• Water projects remain Napier’s number one priority for community and Council

Water projects remain Napier’s number one priority for community and Council

The majority of submitters to Napier City Council’s draft Long Term Plan (LTP) for 2021-2031 back the Council’s plans to push on with water supply projects and upgrades now.

Just over three-quarters of submitters supported working on water projects now, which would enable Napier to meet new national drinking water standards within five years and potentially move to a chlorine-free network in the long term.

“Every dollar we invest in three waters infrastructure won’t go to waste.
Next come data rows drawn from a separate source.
/-!
# `K(L)` over a disconnected base with a level structure: gluing the constant subgroup of sections across a clopen partition

Layer `Literature/AlgebraicGeometry/AbelianSchemes`, namespace `Literature.AlgebraicGeometry.AbelianSchemes.AbelianSchemeOver`.
THEOREMS ONLY (no definition, no named fact, no instance, no notation, no `sorry`).  Cell `hodgecm-mathlib` (D-0151),
FLOOR-0 programme P1, F-3 child line (M) `Cruxes/HDel/Lines/F3DualAbelianSchemeM`, letter (Ma) ed. 4 (B-typ04 (g15);
B-plan1 (g19) ruling r-conn 2026-08-30 19:36Z: `Spec R` connected, the finite subgroup `K′` GLUED across the connected
components of the level-basis torsor `S′` = repair (r2) of B-p19 (g18)'s letter-risk note 19:34Z).  Sequel of ★-in-HOME
`AbelianSchemeKOfLConstantOfLevelStructure` (the connected-piece core).  Author B-p19 (g18); count-neutral capital.
HC_CM is proved only modulo the 7 printed citations until rung 0 closes; nothing here is about HC.

## What is proved ([MumfordAV1970] §13; [MumfordFogartyKirwan1994] Ch. 7 §2 Prop. 7.3 step (IV))

* `memKOfL_of_forall_comp` — **`K(L)` is a Zariski sheaf**: when `K(L)` is represented by a monomorphism `Z ↪ A`,
  membership of a `T`-point is local on `T` along any jointly surjective family of open immersions over `S` (the local
  factorisations through `Z` glue, Mathlib `Scheme.Cover.glueMorphisms`).
* `exists_subgroup_sections_glue` — finite subgroups `K k` of the `U k`-points of `A` on the pieces of a clopen partition
  `S = ⊔ₖ U k`, identified with ONE finite group `Γ` by isomorphisms `e k`, glue to a finite subgroup `K′` of GLOBAL
  sections whose restriction to each piece is a bijection onto `K k` (★ `Morphisms.exists_glue_local_of_pairwise_disjoint`).
* `exists_finite_subgroup_memKOfL_iff_of_levelStructure_of_partition` — the (Ma)-shaped conclusion over a base with a
  clopen partition into PRECONNECTED pieces: a FINITE subgroup `K′` of sections, INJECTIVE on every geometric fibre, with
  `u ∈ K(L)(T)` iff `u` is locally the restriction of a member of `K′` — from the connected-piece core
  ★ `finite_kOfL_and_injective_and_memKOfL_iff_of_levelStructure_on_opens` and the glue, given group isomorphisms
  `e k : K(L)(U k) ≃* Γ` (in (Ma): evaluation at geometric points `c_k ∈ U k` over ONE geometric point `s̄₀` of the
  connected `Spec R` — every component of the finite étale `S′ → Spec R` surjects, ★
  `Morphisms.exists_clopen_connected_component_surjective_of_mem_of_isLocallyNoetherian`).

## References
* [MumfordAV1970] D. Mumford, *Abelian Varieties* (1970), §13 (p. 123) and §7 Thm. 4 (p. 72).
* [MumfordFogartyKirwan1994] D. Mumford, J. Fogarty, F. Kirwan, *Geometric Invariant Theory*, 3rd ed. (1994), Ch. 7 §2
  Proposition 7.3, proof, step (IV) (pp. 133–134).
* [GortzWedhorn2023] U. Görtz, T. Wedhorn, *Algebraic Geometry II* (2023), Prop. 27.188 (1) (p. 675).
* [GortzWedhorn2020] U. Görtz, T. Wedhorn, *Algebraic Geometry I*, 2nd ed. (2020), Prop. 3.5 (gluing of morphisms).
-/

noncomputable section

universe u

open CategoryTheory CategoryTheory.Limits AlgebraicGeometry MonoidalCategory CartesianMonoidalCategory

open scoped MonObj Obj

namespace Literature.AlgebraicGeometry.AbelianSchemes

open Literature.AlgebraicGeometry.Modules Literature.AlgebraicGeometry.Motives Literature.AlgebraicGeometry.AbelianVarieties
  Literature.AlgebraicGeometry.Morphisms

namespace AbelianSchemeOver

variable {S : Scheme.{u}} (A : AbelianSchemeOver S)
We will be carrying out a significant amount of work to make our drinking water network resilient in the long term with the immediate focus being fixing dirty water issues while ensuring everything we’re doing is moving towards chlorine-free if we and the community eventually decide that is where we want to go,” says Napier Mayor Kirsten Wise.

The eight projects that were part of the consultation for the proposed LTP generated a good community response. There were 710 submissions in total, and more than 60 submitters chose to speak directly to Council, which held its hearing at Pettigrew Green Arena this week.

The community supported the proposal to look further into street management and safety, including an ambassador programme to complement current community safety initiatives. Continuing to operate the Faraday Centre while Council pondered its future involvement was also supported, as well as funding the community housing shortfall with a loan.

Council is reviewing its long term options for providing affordable housing. Developing the proposed community centre in Maraenui, Te Pihinga received good support from submitters. The Ahuriri Regional Park development and traffic safety plans were also positively received.

“I am heartened by the response from the community, their willingness to express their concerns for the environment, for public safety, and for taking the time to let us know how much they value facilities such as the Faraday Centre. We have plenty of work to do on top of our planned programme of three waters infrastructure upgrades,” said Chief Executive Steph Rotarangi.

During its deliberations, Council also discussed the importance of climate change adaptation.

Following the final audit process, the final Long Term Plan will come back before Council on June 30 to be adopted.

The recommendations from the Rates Remission, Revenue and Financing, Rating, and Financial Contributions Policies hearing held last week will also be brought back to Council on 30 June.